» **Directions**
Wherever the word "ZpZpDomino" occurs in the listing below, copy that whole line.

» **Materials provided**
──────────────────────────────

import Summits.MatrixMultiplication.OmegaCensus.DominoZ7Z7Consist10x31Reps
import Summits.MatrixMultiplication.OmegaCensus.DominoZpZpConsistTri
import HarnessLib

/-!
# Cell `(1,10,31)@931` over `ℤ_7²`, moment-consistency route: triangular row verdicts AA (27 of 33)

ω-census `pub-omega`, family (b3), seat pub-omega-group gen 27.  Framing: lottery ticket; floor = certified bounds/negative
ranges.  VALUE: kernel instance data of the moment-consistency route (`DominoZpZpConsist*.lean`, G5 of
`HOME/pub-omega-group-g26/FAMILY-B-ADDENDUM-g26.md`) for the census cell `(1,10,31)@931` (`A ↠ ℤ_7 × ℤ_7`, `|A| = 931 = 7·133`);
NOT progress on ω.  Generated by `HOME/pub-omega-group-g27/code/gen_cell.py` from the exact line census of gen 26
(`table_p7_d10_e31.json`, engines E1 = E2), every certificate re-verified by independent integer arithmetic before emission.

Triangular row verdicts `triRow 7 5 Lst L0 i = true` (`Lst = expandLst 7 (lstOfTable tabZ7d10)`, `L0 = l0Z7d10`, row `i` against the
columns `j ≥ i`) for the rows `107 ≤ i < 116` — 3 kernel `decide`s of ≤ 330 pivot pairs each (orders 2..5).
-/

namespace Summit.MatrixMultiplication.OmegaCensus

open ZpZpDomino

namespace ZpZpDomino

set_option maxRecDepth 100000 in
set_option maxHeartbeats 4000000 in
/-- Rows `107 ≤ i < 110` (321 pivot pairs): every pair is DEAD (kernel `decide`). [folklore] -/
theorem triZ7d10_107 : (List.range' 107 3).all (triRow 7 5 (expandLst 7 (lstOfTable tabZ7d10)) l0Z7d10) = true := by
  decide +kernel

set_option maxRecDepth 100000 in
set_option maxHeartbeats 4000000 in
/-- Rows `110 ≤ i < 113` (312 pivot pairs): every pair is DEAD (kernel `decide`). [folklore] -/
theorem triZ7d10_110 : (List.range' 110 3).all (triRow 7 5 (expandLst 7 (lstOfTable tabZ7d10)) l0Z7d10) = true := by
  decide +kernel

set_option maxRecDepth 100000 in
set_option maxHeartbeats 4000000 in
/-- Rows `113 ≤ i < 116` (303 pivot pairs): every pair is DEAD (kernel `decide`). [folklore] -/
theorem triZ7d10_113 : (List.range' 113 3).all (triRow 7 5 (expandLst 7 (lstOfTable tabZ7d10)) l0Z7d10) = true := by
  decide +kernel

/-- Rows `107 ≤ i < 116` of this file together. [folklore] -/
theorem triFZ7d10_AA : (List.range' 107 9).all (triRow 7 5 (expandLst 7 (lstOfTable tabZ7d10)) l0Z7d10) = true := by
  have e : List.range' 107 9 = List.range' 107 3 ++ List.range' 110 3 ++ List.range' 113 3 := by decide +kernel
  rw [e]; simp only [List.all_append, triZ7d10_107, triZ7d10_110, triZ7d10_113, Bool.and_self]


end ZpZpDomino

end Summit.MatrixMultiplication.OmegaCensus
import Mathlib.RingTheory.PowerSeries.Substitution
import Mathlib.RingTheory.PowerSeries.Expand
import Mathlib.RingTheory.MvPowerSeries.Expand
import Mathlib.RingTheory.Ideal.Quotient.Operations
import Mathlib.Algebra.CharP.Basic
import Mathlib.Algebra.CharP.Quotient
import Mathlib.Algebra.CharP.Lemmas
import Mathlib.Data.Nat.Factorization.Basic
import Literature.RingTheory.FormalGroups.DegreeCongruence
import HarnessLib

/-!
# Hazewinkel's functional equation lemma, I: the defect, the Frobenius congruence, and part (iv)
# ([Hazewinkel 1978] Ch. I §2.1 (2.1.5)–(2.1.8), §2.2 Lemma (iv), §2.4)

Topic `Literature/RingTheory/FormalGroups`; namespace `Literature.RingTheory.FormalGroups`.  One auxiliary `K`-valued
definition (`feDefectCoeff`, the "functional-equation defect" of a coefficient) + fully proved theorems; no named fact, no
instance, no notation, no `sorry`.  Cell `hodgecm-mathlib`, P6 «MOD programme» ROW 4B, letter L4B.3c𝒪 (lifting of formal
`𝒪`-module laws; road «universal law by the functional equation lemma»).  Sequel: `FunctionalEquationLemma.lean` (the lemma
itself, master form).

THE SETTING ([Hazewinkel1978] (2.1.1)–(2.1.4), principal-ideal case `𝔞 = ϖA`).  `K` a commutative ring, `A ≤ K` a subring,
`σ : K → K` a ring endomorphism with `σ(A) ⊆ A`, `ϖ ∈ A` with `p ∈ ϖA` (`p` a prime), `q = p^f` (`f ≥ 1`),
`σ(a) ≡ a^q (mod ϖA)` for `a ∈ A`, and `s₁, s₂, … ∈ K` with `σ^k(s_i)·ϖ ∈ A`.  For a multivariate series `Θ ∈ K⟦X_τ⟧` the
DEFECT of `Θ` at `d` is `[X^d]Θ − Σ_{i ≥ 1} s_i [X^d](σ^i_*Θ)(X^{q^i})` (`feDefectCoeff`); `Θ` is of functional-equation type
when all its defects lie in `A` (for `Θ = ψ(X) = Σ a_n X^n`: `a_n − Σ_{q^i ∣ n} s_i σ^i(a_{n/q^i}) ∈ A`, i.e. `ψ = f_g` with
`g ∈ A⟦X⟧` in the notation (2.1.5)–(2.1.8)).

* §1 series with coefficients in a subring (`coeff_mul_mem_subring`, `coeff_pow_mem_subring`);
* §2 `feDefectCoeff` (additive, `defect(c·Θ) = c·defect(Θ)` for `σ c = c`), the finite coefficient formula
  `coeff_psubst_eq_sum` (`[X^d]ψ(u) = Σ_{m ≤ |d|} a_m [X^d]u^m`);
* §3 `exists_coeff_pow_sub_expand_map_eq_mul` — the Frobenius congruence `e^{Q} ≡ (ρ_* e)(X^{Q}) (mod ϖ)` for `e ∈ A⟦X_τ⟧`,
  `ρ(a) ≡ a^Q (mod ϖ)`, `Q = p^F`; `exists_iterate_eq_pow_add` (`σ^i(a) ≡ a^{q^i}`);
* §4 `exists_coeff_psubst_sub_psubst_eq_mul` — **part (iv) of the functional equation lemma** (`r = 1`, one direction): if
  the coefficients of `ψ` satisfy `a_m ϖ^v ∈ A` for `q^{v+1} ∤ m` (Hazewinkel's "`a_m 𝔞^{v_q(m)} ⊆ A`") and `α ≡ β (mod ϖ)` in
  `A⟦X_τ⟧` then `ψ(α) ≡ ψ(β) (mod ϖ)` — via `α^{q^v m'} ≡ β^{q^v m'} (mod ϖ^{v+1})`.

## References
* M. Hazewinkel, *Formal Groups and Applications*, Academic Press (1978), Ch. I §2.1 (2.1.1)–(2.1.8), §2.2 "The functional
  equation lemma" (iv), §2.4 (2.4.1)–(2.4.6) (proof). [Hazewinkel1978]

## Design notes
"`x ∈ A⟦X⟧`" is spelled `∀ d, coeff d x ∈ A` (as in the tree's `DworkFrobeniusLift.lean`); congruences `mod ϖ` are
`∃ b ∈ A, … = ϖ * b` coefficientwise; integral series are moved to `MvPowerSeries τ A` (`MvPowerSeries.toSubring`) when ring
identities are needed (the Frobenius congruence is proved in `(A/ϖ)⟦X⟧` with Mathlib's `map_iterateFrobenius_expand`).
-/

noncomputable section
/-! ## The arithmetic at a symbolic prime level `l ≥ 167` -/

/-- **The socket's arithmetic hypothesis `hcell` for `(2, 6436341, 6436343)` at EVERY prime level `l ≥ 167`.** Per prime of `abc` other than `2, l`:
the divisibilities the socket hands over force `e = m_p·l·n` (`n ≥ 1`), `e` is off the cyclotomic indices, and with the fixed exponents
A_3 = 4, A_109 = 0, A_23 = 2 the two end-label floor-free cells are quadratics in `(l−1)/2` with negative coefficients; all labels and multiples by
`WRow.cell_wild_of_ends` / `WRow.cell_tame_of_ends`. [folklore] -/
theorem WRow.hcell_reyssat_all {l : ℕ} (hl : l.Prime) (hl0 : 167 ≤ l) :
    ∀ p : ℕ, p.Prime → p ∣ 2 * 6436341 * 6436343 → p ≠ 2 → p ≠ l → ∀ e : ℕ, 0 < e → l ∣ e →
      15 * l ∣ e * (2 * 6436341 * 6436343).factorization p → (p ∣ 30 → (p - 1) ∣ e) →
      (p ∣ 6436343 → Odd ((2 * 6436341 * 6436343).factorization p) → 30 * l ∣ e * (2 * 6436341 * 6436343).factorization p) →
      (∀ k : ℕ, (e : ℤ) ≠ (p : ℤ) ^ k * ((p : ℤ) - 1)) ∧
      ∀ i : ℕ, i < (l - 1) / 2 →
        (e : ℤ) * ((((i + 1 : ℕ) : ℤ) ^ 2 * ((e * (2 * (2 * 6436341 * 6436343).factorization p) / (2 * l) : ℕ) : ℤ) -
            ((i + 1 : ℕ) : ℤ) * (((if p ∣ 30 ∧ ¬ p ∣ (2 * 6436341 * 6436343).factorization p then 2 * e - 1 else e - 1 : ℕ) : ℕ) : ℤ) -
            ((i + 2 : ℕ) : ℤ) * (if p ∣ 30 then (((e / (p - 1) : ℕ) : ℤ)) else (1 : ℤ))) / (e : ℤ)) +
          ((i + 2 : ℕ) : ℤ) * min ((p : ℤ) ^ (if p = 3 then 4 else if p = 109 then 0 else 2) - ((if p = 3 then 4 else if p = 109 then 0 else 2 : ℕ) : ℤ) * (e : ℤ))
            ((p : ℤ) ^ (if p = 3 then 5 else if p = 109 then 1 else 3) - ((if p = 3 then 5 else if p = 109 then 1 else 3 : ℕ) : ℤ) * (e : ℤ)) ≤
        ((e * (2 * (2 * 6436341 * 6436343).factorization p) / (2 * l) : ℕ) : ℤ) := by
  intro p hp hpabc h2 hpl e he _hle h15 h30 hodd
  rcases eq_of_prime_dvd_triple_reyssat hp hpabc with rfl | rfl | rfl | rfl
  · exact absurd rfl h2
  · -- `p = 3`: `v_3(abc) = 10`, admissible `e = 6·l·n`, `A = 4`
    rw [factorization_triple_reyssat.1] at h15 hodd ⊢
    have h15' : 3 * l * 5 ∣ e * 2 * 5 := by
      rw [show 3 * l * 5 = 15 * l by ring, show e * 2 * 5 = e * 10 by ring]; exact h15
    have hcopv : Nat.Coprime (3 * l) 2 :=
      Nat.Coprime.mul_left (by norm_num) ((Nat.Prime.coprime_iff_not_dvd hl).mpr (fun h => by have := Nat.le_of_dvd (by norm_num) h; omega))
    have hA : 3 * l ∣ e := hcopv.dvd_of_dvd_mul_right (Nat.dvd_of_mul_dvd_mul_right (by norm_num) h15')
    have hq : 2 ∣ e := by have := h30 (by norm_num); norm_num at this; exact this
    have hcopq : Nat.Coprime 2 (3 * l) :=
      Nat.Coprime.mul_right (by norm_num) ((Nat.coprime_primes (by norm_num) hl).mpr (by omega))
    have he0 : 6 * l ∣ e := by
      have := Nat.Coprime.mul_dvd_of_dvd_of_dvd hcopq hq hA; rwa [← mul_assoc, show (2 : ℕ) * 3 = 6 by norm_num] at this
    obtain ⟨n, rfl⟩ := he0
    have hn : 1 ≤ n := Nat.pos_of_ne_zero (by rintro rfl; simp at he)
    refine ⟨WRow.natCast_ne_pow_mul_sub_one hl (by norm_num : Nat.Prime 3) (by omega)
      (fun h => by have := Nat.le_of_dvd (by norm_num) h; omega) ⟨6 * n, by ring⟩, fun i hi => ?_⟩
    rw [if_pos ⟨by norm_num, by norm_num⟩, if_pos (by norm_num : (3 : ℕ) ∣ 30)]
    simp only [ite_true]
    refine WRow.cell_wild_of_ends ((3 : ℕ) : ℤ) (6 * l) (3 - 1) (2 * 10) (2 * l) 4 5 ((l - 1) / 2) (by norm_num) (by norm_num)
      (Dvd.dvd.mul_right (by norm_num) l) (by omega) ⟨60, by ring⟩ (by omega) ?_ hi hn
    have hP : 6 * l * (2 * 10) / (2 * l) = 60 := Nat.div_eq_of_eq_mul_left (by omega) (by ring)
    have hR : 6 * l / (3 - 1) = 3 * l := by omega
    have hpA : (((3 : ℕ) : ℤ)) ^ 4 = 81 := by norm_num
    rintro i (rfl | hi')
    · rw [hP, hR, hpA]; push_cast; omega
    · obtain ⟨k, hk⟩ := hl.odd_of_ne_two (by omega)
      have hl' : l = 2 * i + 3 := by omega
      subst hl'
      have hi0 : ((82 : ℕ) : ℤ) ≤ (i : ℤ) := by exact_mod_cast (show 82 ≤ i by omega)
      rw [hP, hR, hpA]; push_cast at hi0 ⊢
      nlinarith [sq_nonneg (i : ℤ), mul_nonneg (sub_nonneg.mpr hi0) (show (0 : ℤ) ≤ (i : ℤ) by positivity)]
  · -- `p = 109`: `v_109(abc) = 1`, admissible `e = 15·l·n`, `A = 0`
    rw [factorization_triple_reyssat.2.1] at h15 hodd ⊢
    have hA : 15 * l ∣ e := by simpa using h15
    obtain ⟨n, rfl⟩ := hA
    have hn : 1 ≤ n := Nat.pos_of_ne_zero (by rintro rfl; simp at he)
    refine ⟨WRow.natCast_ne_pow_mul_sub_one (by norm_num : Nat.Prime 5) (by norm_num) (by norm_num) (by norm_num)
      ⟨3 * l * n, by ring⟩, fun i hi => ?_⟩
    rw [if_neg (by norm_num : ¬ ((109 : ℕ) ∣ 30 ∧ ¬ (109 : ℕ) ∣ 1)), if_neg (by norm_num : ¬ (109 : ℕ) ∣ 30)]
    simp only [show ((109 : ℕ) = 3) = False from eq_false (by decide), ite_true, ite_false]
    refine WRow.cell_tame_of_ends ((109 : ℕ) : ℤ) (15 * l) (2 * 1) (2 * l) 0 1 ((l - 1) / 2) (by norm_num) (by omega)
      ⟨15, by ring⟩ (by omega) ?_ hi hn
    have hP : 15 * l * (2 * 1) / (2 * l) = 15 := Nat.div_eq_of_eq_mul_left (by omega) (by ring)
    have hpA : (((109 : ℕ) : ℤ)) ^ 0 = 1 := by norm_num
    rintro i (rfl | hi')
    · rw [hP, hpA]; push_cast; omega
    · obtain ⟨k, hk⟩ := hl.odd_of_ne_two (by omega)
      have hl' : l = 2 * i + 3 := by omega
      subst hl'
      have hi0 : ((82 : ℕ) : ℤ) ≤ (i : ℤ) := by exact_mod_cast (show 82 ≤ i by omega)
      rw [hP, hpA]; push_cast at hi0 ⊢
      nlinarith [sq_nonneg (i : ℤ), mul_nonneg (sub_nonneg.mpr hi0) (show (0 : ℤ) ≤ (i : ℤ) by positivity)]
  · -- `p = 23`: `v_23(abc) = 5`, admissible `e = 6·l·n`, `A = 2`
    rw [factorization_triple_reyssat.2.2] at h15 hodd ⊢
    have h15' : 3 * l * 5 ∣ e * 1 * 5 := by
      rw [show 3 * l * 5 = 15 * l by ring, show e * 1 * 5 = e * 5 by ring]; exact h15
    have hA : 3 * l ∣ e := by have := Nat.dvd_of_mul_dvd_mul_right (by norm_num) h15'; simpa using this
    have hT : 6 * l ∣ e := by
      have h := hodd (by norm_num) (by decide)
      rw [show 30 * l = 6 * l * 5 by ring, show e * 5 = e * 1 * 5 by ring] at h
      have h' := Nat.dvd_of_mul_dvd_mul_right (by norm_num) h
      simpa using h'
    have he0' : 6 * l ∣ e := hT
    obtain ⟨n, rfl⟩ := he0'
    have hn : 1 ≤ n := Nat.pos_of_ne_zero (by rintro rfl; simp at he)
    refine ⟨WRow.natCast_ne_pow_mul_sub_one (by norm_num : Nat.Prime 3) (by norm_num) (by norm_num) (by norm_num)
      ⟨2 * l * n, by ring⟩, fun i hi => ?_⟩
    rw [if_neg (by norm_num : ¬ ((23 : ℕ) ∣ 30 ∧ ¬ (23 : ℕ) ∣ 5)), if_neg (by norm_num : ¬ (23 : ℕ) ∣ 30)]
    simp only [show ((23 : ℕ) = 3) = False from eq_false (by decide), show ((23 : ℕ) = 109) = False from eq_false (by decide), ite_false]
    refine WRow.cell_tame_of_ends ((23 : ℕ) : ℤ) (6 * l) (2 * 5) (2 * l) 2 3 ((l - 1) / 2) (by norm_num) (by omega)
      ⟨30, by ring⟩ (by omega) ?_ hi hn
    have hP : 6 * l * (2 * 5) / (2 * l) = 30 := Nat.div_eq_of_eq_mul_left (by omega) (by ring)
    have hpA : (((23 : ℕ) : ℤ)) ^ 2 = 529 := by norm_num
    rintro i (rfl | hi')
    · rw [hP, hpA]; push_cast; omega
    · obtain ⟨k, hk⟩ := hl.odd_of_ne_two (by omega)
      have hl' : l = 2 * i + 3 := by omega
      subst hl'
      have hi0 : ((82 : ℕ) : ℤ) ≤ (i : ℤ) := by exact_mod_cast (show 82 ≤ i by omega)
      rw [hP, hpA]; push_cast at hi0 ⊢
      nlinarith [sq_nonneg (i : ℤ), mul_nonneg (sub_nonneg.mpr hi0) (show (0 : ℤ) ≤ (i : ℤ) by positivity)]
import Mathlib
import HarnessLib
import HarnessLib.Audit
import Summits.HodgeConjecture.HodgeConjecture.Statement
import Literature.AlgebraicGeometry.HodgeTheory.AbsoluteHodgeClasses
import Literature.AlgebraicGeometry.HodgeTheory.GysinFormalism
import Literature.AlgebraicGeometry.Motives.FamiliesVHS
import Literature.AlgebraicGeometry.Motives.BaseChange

──────────────────────────────

» **Solution**
open ZpZpDomino
namespace ZpZpDomino
end ZpZpDomino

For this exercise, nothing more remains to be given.